I'm distributing an encrypted .mlpackage to my app and want to load it entirely in memory without ever writing decrypted weights to disk. I tried MLModelAsset(specification:blobMapping:) as the path to achieve this, but ran into a significant inference performance gap compared to the compiled code path.
What I'm trying to do
The encrypted .enc file is a serialized FileWrapper of the full .mlpackage, sealed with AES-GCM. At runtime I decrypt it in memory, deserialize the FileWrapper, extract the spec and weight blob, and load via MLModelAsset:
static func loadEncryptedPackage(url: URL, configuration: MLModelConfiguration) async throws -> MLModel {
// AES-GCM decryption → decryptedData (full serialized .mlpackage)
guard let wrapper = FileWrapper(serializedRepresentation: decryptedData) else { throw ... }
guard let (specWrapper, specParent) = findSpecWrapper(in: wrapper),
let spec = specWrapper.regularFileContents else { throw ... }
var blobs: [URL: Data] = [:]
collectBlobs(in: specParent, relativePath: "", excluding: specWrapper, into: &blobs)
// keys built as URL(fileURLWithPath: rel), e.g. "weights/weight.bin"
let asset = try MLModelAsset(specification: spec, blobMapping: blobs)
let model = try await MLModel.load(asset: asset, configuration: configuration)
// See observation #3 below — must retain these for the model's lifetime
objc_setAssociatedObject(model, &retentionKey, Retainer(spec: spec, blobs: blobs), .OBJC_ASSOCIATION_RETAIN)
return model
}
What I observed
-
Predictions are accurate. The blobs are found, weights are applied, and the model produces correct results.
-
Inference is drastically slower than the compiled code path. The same model loaded via MLModel.compileModel(at:) + MLModel.load(contentsOf:) runs inference much faster on the same device with the same MLModelConfiguration (computeUnits = .all). With MLModelAsset the slowdown is consistent across every prediction call, not just the first one.
-
The spec and blob Data objects must stay alive for the model's lifetime. Without retaining them via objc_setAssociatedObject, inference produces NaN outputs or crashes. This suggests Core ML holds a reference back into those Data buffers beyond the load() call, rather than copying them into its own memory during loading.
-
Using the exact blob URI from the spec as the blobMapping key triggers a compilation error. The spec (inspected via strings on the .mlmodel protobuf) stores blob references as @model_path/weights/weight.bin. When I key the blobMapping with URL(string: "@model_path/weights/weight.bin"), MLModel.load(asset:) throws:
compiler error: Encountered an error while compiling a model: validator error: The in-memory ML Program must not have a blob file reference but found a reference to mem://weights/weight.bin. With other key formats (e.g.
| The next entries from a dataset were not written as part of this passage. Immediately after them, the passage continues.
import Summits.Ventures.QEC.CircuitDistance.PortK2DataBB144Z
import Summits.Ventures.QEC.CircuitDistance.K2Chunks
import HarnessLib

/-!
# K2(`[[144,12,12]]`) chunk module — COMPUTATIONAL (native_decide; `Lean.ofReduceBool`)

Cell `qec`, CDX, R146/R152 STEP 1 («computational» header; `ofReduceBool` confined to these chunk modules). Checker of record
`K2.K2Data` (qec-cdx-type-1, PortK2Check); data module of record `PortK2DataBB144X/Z` (p669158/9, crit-1 data audit PASS
2026-08-28T21:20Z); chunk glue `K2Chunks` (idea-1 g2). Cube 0, child 19: leaf group 2 of 6.
Leaf theorems: the K2 DFS accepts below one descendant state of pivot cube 0 (sector Z); sizes are exact DFS visit counts
(eng-1 g2 `k2count.c`), capped so that the gate's native-axiom audit re-verifies every leaf in place. Assemblies re-derive the
child lists in the kernel (`decide`) and end in the literal cube fact `d144Z.cube (Ts144Z.getD 0 []) (0) (lives144Z.getD 0 0) = true`
(the `hcubes` hypothesis of `K2Inst.k2_complete`). Emitted by qec-cdx-eng-1 g2 (`gen2.py`, idea-1's `gen_k2chunks_from_lean.py` lineage).
-/

namespace Summit.Ventures.QEC.CircuitDistance.K2

set_option maxRecDepth 100000 in
set_option maxHeartbeats 0 in
set_option exponentiation.threshold 1024 in
/-- K2(144) chunk fact `cube144Z0_ch19_3` (750874 DFS visits; see the module docstring). -/
theorem cube144Z0_ch19_3 : app5 (d144Z.dfs (Ts144Z.getD 0 []) 6) (2361201255834541097216, 488, 8543948143683640329580086824678208458410818089426611079788166431288878912793968757008881745395713, 3, 2348542582765289276688253699012386827058328388941043888536327061162211599954386471214528379910568045338165212) = true := by native_decide

set_option maxRecDepth 100000 in
set_option maxHeartbeats 0 in
set_option exponentiation.threshold 1024 in
/-- K2(144) chunk fact `cube144Z0_ch19_4` (925979 DFS visits; see the module docstring). -/
theorem cube144Z0_ch19_4 : app5 (d144Z.dfs (Ts144Z.getD 0 []) 6) (18014399718508544, 2536, 8543948143683640329580086824678208458410818089426611079788166431288879522092581842781985797308417, 3, 2348542582765289276688253699012386827058328388941043888536327061162211599954386470595558360267877907888603100) = true := by native_decide

set_option maxRecDepth 100000 in
set_option maxHeartbeats 0 in
set_option exponentiation.threshold 1024 in
/-- K2(144) chunk fact `cube144Z0_ch19_5` (291692 DFS visits; see the module docstring). -/
theorem cube144Z0_ch19_5 : app5 (d144Z.dfs (Ts144Z.getD 0 []) 6) (299818208362889216000, 1896, 8543948143683640329580086824678208458410818089426611436600089607778849167694054562465632443432961, 3, 2348542582765289276688253699012386827058328388941043888536327060805399676777896500330986867905504123792916444) = true := by native_decide
end Summit.Ventures.QEC.CircuitDistance.K2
URL(fileURLWithPath: "weights/weight.bin")), this error does not appear — the model loads and predictions are accurate, but inference is slow as in observation #2.
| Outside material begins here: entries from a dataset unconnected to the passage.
import Summits.ValiantsHypothesis.ValiantsHypothesis.Theorems.LacunarySymmetroidMatrixDescartesDoorA26WallBubblingMixGram

/-!
# Wall bubbling for `DoorA26` — WEYL QUADRUPLES: THE ORDERED VALUE CLASSES OF A `(2,6)` PENCIL AT THE STRATUM [4,1,1] (level-ν bookkeeping)

HONEST FRAMING.  Chain lemmas toward `TripleStratum26` of `Cruxes/DoorA26/Lines/wall_bubbling_ConfluentDoor.lean` (rev 13; crux `DoorA26`,
stmt-ValiantsHypothesis-19979 — OPEN, typed, never asserted).  W1 seat val-sym-door-p2 g15 (#94); the [4,1,1] clone of #87 `…WeylTripleClasses` (pattern [4,1,1] of `TripleStratum26`: a quadruple is a triple).
BOOKKEEPING ONLY (def-free), at ONE level ν.  Positions: the quadruple at `2,3,4,5`, singles at `0,1`; the VALUE INDEX
`v = ![0,1,2,2,2,2] : Fin 6 → Fin 3`; the 36 ordered members fall into the 9 ORDERED CLASSES `(v p, v q) ∈ Fin 3 × Fin 3` (the currency of #83
`classLimit_iteratedDeriv`); deviations `η_l = δ_l − δ_{v l}` vanish off the quadruple.

* `weylQuad_det_eq_memberSum` — the determinant as the member sum with exponents `(centre of the class) + (η_p + η_q)`;
* `weylQuad_fib`, `sum_class_eq₄` — the fibres of `v` (`{2,3,4,5}` over `2`, singletons otherwise) and the class sums as fibre double sums;
* `classMoment_quad` / `classMoment_mixed_left₄` / `classMoment_mixed_right₄` / `classMoment_pure₄` — the class moments in the `Fin 4`
  frame language of #92 (`V = U ∘ ![2,3,4,5]`), resp. as single terms;
* `classMoment_swap₄` — swapping a class preserves its moments (`polar` is symmetric); `quadMoment_symmetrise` (16 ordered → 10 weighted members).

Nothing here bears on `DoorA26`, `MatrixDescartes` (stmt-ValiantsHypothesis-18050) or `VP ≠ VNP`; `TripleStratum26`, (W), (M) OPEN.
`--supports stmt-ValiantsHypothesis-19979 --as helper`.  [this work] bookkeeping.
-/

-- `Summit.ValiantsHypothesis.ValiantsHypothesis.…` repeats a component by the D-0017 layout
-- (single-conjunct summit), which the `dupNamespace` linter flags; the name is mandated.
set_option linter.dupNamespace false

namespace Summit.ValiantsHypothesis.ValiantsHypothesis.Theorems.LacunarySymmetroidMatrixDescartes.WallBubbling

open Finset
open Bubbling (polar polar_apply det_sum_smul_fin_two)
open scoped BigOperators

/-! ## 1. The determinant as the member sum -/

/-- **The determinant as the ordered member sum**, exponents split as class centre plus deviation:
`det Σ_l e^{δ_l t}U_l = Σ_{(p,q)} polar(U_p,U_q)·exp(((δ_{v p} + δ_{v q}) + (η_p + η_q))·t)`, `η_l = δ_l − δ_{v l}`. [this work] -/
theorem weylQuad_det_eq_memberSum (δ : Fin 6 → ℝ) (U : Fin 6 → Matrix (Fin 2) (Fin 2) ℝ) (t : ℝ) :
    (∑ l, Real.exp (δ l * t) • U l).det
      = ∑ i : Fin 6 × Fin 6, polar (U i.1) (U i.2) *
          Real.exp (((δ (((![0, 1, 2, 2, 2, 2] : Fin 6 → Fin 3) i.1).castSucc.castSucc.castSucc)
              + δ (((![0, 1, 2, 2, 2, 2] : Fin 6 → Fin 3) i.2).castSucc.castSucc.castSucc))
            + ((δ i.1 - δ (((![0, 1, 2, 2, 2, 2] : Fin 6 → Fin 3) i.1).castSucc.castSucc.castSucc))
              + (δ i.2 - δ (((![0, 1, 2, 2, 2, 2] : Fin 6 → Fin 3) i.2).castSucc.castSucc.castSucc)))) * t) := by
  rw [det_sum_smul_fin_two, Fintype.sum_prod_type]
  refine Finset.sum_congr rfl fun p _ => Finset.sum_congr rfl fun q _ => ?_
  rw [← Real.exp_add]
  ring_nf

/-! ## 2. Fibres of the value index and class sums -/

/-- The fibres of the value index `v = ![0,1,2,2,2,2]`. [this work] -/
theorem weylQuad_fib (a : Fin 3) :
    (univ.filter fun p : Fin 6 => (![0, 1, 2, 2, 2, 2] : Fin 6 → Fin 3) p = a)
      = if a = 2 then {2, 3, 4, 5} else {a.castSucc.castSucc.castSucc} := by
  fin_cases a <;> decide

/-- The value index of a value position is the value. [this work] -/
theorem weylQuad_v_cast (a : Fin 3) : (![0, 1, 2, 2, 2, 2] : Fin 6 → Fin 3) a.castSucc.castSucc.castSucc = a := by
  fin_cases a <;> rfl

/-- A class sum over the ordered members is a double sum over the two fibres. [this work] -/
theorem sum_class_eq₄ (f : Fin 6 → Fin 6 → ℝ) (α β : Fin 3) :
    ∑ i : Fin 6 × Fin 6, (if ((![0, 1, 2, 2, 2, 2] : Fin 6 → Fin 3) i.1, (![0, 1, 2, 2, 2, 2] : Fin 6 → Fin 3) i.2) = (α, β)
        then f i.1 i.2 else 0)
      = ∑ p ∈ univ.filter (fun p : Fin 6 => (![0, 1, 2, 2, 2, 2] : Fin 6 → Fin 3) p = α),
          ∑ q ∈ univ.filter (fun q : Fin 6 => (![0, 1, 2, 2, 2, 2] : Fin 6 → Fin 3) q = β), f p q := by
  rw [Fintype.sum_prod_type, Finset.sum_filter]
  refine Finset.sum_congr rfl fun p _ => ?_
  rw [Finset.sum_filter]
  by_cases hp : (![0, 1, 2, 2, 2, 2] : Fin 6 → Fin 3) p = α
  · rw [if_pos hp]
    refine Finset.sum_congr rfl fun q _ => ?_
    simp only [Prod.mk.injEq, hp, true_and]
  · rw [if_neg hp]
    refine Finset.sum_eq_zero fun q _ => ?_
    simp only [Prod.mk.injEq, hp, false_and, if_false]

/-! ## 3. The class moments in frame language -/

/-- **Class `(2,2)` (the quadruple's own class)**: its moments are the `Fin 4` frame moments with `V = U ∘ ![2,3,4,5]`. [this work] -/
theorem classMoment_quad (U : Fin 6 → Matrix (Fin 2) (Fin 2) ℝ) (η : Fin 6 → ℝ) (m : ℕ) :
    ∑ i : Fin 6 × Fin 6, (if ((![0, 1, 2, 2, 2, 2] : Fin 6 → Fin 3) i.1, (![0, 1, 2, 2, 2, 2] : Fin 6 → Fin 3) i.2) = ((2 : Fin 3), (2 : Fin 3))
        then polar (U i.1) (U i.2) else 0) * (η i.1 + η i.2) ^ m
      = ∑ p : Fin 4, ∑ q : Fin 4, polar (U ((![2, 3, 4, 5] : Fin 4 → Fin 6) p)) (U ((![2, 3, 4, 5] : Fin 4 → Fin 6) q))
          * (η ((![2, 3, 4, 5] : Fin 4 → Fin 6) p) + η ((![2, 3, 4, 5] : Fin 4 → Fin 6) q)) ^ m := by
  have h := sum_class_eq₄ (fun p q => polar (U p) (U q) * (η p + η q) ^ m) 2 2
  simp only [ite_mul, zero_mul] at h ⊢
  rw [h, weylQuad_fib, if_pos rfl]
  simp only [Fin.sum_univ_four, Matrix.cons_val_zero, Matrix.cons_val_one, Matrix.cons_val_two, Matrix.cons_val_three,
    Matrix.head_cons, Matrix.tail_cons]
  simp only [Finset.sum_insert (show (2 : Fin 6) ∉ ({3, 4, 5} : Finset (Fin 6)) by decide),
    Finset.sum_insert (show (3 : Fin 6) ∉ ({4, 5} : Finset (Fin 6)) by decide),
    Finset.sum_insert (show (4 : Fin 6) ∉ ({5} : Finset (Fin 6)) by decide), Finset.sum_singleton]
  ring

/-- **Mixed class `(a,2)`** (`a ≠ 2`): a single letter against the quadruple. [this work] -/
theorem classMoment_mixed_left₄ (U : Fin 6 → Matrix (Fin 2) (Fin 2) ℝ) (η : Fin 6 → ℝ) (m : ℕ) (a : Fin 3) (ha : a ≠ 2) :
    ∑ i : Fin 6 × Fin 6, (if ((![0, 1, 2, 2, 2, 2] : Fin 6 → Fin 3) i.1, (![0, 1, 2, 2, 2, 2] : Fin 6 → Fin 3) i.2) = (a, (2 : Fin 3))
        then polar (U i.1) (U i.2) else 0) * (η i.1 + η i.2) ^ m
      = ∑ q : Fin 4, polar (U a.castSucc.castSucc.castSucc) (U ((![2, 3, 4, 5] : Fin 4 → Fin 6) q))
          * (η a.castSucc.castSucc.castSucc + η ((![2, 3, 4, 5] : Fin 4 → Fin 6) q)) ^ m := by
  have h := sum_class_eq₄ (fun p q => polar (U p) (U q) * (η p + η q) ^ m) a 2
  simp only [ite_mul, zero_mul] at h ⊢
  rw [h, weylQuad_fib, weylQuad_fib, if_neg ha, if_pos rfl, Finset.sum_singleton]
  simp only [Fin.sum_univ_four, Matrix.cons_val_zero, Matrix.cons_val_one, Matrix.cons_val_two, Matrix.cons_val_three,
    Matrix.head_cons, Matrix.tail_cons]
  rw [Finset.sum_insert (by decide), Finset.sum_insert (by decide), Finset.sum_insert (by decide), Finset.sum_singleton]
  ring

/-- **Mixed class `(2,a)`** (`a ≠ 2`). [this work] -/
theorem classMoment_mixed_right₄ (U : Fin 6 → Matrix (Fin 2) (Fin 2) ℝ) (η : Fin 6 → ℝ) (m : ℕ) (a : Fin 3) (ha : a ≠ 2) :
    ∑ i : Fin 6 × Fin 6, (if ((![0, 1, 2, 2, 2, 2] : Fin 6 → Fin 3) i.1, (![0, 1, 2, 2, 2, 2] : Fin 6 → Fin 3) i.2) = ((2 : Fin 3), a)
        then polar (U i.1) (U i.2) else 0) * (η i.1 + η i.2) ^ m
      = ∑ p : Fin 4, polar (U ((![2, 3, 4, 5] : Fin 4 → Fin 6) p)) (U a.castSucc.castSucc.castSucc)
          * (η ((![2, 3, 4, 5] : Fin 4 → Fin 6) p) + η a.castSucc.castSucc.castSucc) ^ m := by
  have h := sum_class_eq₄ (fun p q => polar (U p) (U q) * (η p + η q) ^ m) 2 a
  simp only [ite_mul, zero_mul] at h ⊢
  rw [h, weylQuad_fib, weylQuad_fib, if_neg ha, if_pos rfl]
  simp only [Finset.sum_singleton, Fin.sum_univ_four, Matrix.cons_val_zero, Matrix.cons_val_one, Matrix.cons_val_two,
    Matrix.cons_val_three, Matrix.head_cons, Matrix.tail_cons]
  rw [Finset.sum_insert (by decide), Finset.sum_insert (by decide), Finset.sum_insert (by decide), Finset.sum_singleton]
  ring

/-- **Pure class `(a,b)`** (`a, b ≠ 2`): a single member. [this work] -/
theorem classMoment_pure₄ (U : Fin 6 → Matrix (Fin 2) (Fin 2) ℝ) (η : Fin 6 → ℝ) (m : ℕ) (a b : Fin 3) (ha : a ≠ 2) (hb : b ≠ 2) :
    ∑ i : Fin 6 × Fin 6, (if ((![0, 1, 2, 2, 2, 2] : Fin 6 → Fin 3) i.1, (![0, 1, 2, 2, 2, 2] : Fin 6 → Fin 3) i.2) = (a, b)
        then polar (U i.1) (U i.2) else 0) * (η i.1 + η i.2) ^ m
      = polar (U a.castSucc.castSucc.castSucc) (U b.castSucc.castSucc.castSucc) * (η a.castSucc.castSucc.castSucc + η b.castSucc.castSucc.castSucc) ^ m := by
  have h := sum_class_eq₄ (fun p q => polar (U p) (U q) * (η p + η q) ^ m) a b
  simp only [ite_mul, zero_mul] at h ⊢
  rw [h, weylQuad_fib, weylQuad_fib, if_neg ha, if_neg hb, Finset.sum_singleton, Finset.sum_singleton]

/-- **Swapping a class preserves its moments** (`polar` is symmetric). [this work] -/
theorem classMoment_swap₄ (U : Fin 6 → Matrix (Fin 2) (Fin 2) ℝ) (η : Fin 6 → ℝ) (m : ℕ) (k : Fin 3 × Fin 3) :
    ∑ i : Fin 6 × Fin 6, (if ((![0, 1, 2, 2, 2, 2] : Fin 6 → Fin 3) i.1, (![0, 1, 2, 2, 2, 2] : Fin 6 → Fin 3) i.2) = k.swap
        then polar (U i.1) (U i.2) else 0) * (η i.1 + η i.2) ^ m
      = ∑ i : Fin 6 × Fin 6, (if ((![0, 1, 2, 2, 2, 2] : Fin 6 → Fin 3) i.1, (![0, 1, 2, 2, 2, 2] : Fin 6 → Fin 3) i.2) = k
        then polar (U i.1) (U i.2) else 0) * (η i.1 + η i.2) ^ m := by
  rw [← Equiv.sum_comp (Equiv.prodComm (Fin 6) (Fin 6))]
  refine Finset.sum_congr rfl fun i _ => ?_
  simp only [Equiv.prodComm_apply, Prod.fst_swap, Prod.snd_swap]
  have hiff : (((![0, 1, 2, 2, 2, 2] : Fin 6 → Fin 3) i.2, (![0, 1, 2, 2, 2, 2] : Fin 6 → Fin 3) i.1) = k.swap)
      ↔ (((![0, 1, 2, 2, 2, 2] : Fin 6 → Fin 3) i.1, (![0, 1, 2, 2, 2, 2] : Fin 6 → Fin 3) i.2) = k) := by
    constructor
    · intro h; have := congrArg Prod.swap h; simpa using this
    · intro h; rw [← h]; rfl
  rw [Bubbling.polar_comm (U i.2) (U i.1), add_comm (η i.2) (η i.1)]
  by_cases h : (((![0, 1, 2, 2, 2, 2] : Fin 6 → Fin 3) i.1, (![0, 1, 2, 2, 2, 2] : Fin 6 → Fin 3) i.2) = k)
  · rw [if_pos h, if_pos (hiff.mpr h)]
  · rw [if_neg h, if_neg (fun h' => h (hiff.mp h'))]

/-- The deviations `η_l = δ_l − δ_{v l}` vanish at the value positions `0,1,2`. [this work] -/
theorem weylQuad_eta_cast (δ : Fin 6 → ℝ) (a : Fin 3) :
    δ a.castSucc.castSucc.castSucc - δ (((![0, 1, 2, 2, 2, 2] : Fin 6 → Fin 3) a.castSucc.castSucc.castSucc).castSucc.castSucc.castSucc) = 0 := by
  rw [weylQuad_v_cast, sub_self]

/-- **Symmetrisation (four letters)**: the sixteen ordered members of the class `2α` of a quadruple have the moments of the TEN weighted
members `p ≤ q` (weight `1` on the diagonal, `2` off it) — the member count `K = 10` for #81 `momentTail`. [this work] -/
theorem quadMoment_symmetrise (V : Fin 4 → Matrix (Fin 2) (Fin 2) ℝ) (x : Fin 4 → ℝ) (m : ℕ) :
    ∑ p, ∑ q, polar (V p) (V q) * (x p + x q) ^ m
      = ∑ pq ∈ (Finset.univ.filter fun pq : Fin 4 × Fin 4 => pq.1 ≤ pq.2),
          ((if pq.1 = pq.2 then 1 else 2) * polar (V pq.1) (V pq.2)) * (x pq.1 + x pq.2) ^ m := by
  have hset : (Finset.univ.filter fun pq : Fin 4 × Fin 4 => pq.1 ≤ pq.2)
      = {((0 : Fin 4), (0 : Fin 4)), (0, 1), (0, 2), (0, 3), (1, 1), (1, 2), (1, 3), (2, 2), (2, 3), (3, 3)} := by decide
  rw [hset]
  simp only [Fin.sum_univ_four]
  rw [Finset.sum_insert (by decide), Finset.sum_insert (by decide), Finset.sum_insert (by decide),
    Finset.sum_insert (by decide), Finset.sum_insert (by decide), Finset.sum_insert (by decide),
    Finset.sum_insert (by decide), Finset.sum_insert (by decide), Finset.sum_insert (by decide), Finset.sum_singleton]
  have h01 : polar (V 1) (V 0) = polar (V 0) (V 1) := Bubbling.polar_comm _ _
  have h02 : polar (V 2) (V 0) = polar (V 0) (V 2) := Bubbling.polar_comm _ _
  have h03 : polar (V 3) (V 0) = polar (V 0) (V 3) := Bubbling.polar_comm _ _
  have h12 : polar (V 2) (V 1) = polar (V 1) (V 2) := Bubbling.polar_comm _ _
  have h13 : polar (V 3) (V 1) = polar (V 1) (V 3) := Bubbling.polar_comm _ _
  have h23 : polar (V 3) (V 2) = polar (V 2) (V 3) := Bubbling.polar_comm _ _
  simp only [h01, h02, h03, h12, h13, h23, Fin.isValue, if_true, show ((0 : Fin 4) = 1) = False by decide,
    show ((0 : Fin 4) = 2) = False by decide, show ((0 : Fin 4) = 3) = False by decide, show ((1 : Fin 4) = 2) = False by decide,
    show ((1 : Fin 4) = 3) = False by decide, show ((2 : Fin 4) = 3) = False by decide, if_false]
  ring

end Summit.ValiantsHypothesis.ValiantsHypothesis.Theorems.LacunarySymmetroidMatrixDescartes.WallBubbling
The working alternative (which I want to avoid)
Decrypting to a temporary directory, calling MLModel.compileModel(at:), loading from the compiled .mlmodelc, then deleting the temp files produces fast inference. Same model, same device, same configuration. The only difference is the compilation step — and the fact that decrypted weights touch disk, which I want to avoid for security reasons.
Questions
-
Is MLModelAsset(specification:blobMapping:) expected to produce inference performance equivalent to loading from a compiled .mlmodelc? If not, is the performance gap fundamental to the API or something that can be addressed?
-
Is there any supported way to load an mlprogram model with external weight blobs entirely in memory and achieve inference performance comparable to the compiled code path — i.e. without writing decrypted model data to disk at any point?
-
The validator error "in-memory ML Program must not have a blob file reference" is a hard block when Core ML successfully resolves the blobs and attempts mlprogram compilation. Is this an intended constraint, and does it mean MLModelAsset(specification:blobMapping:) is not the right API for this use case?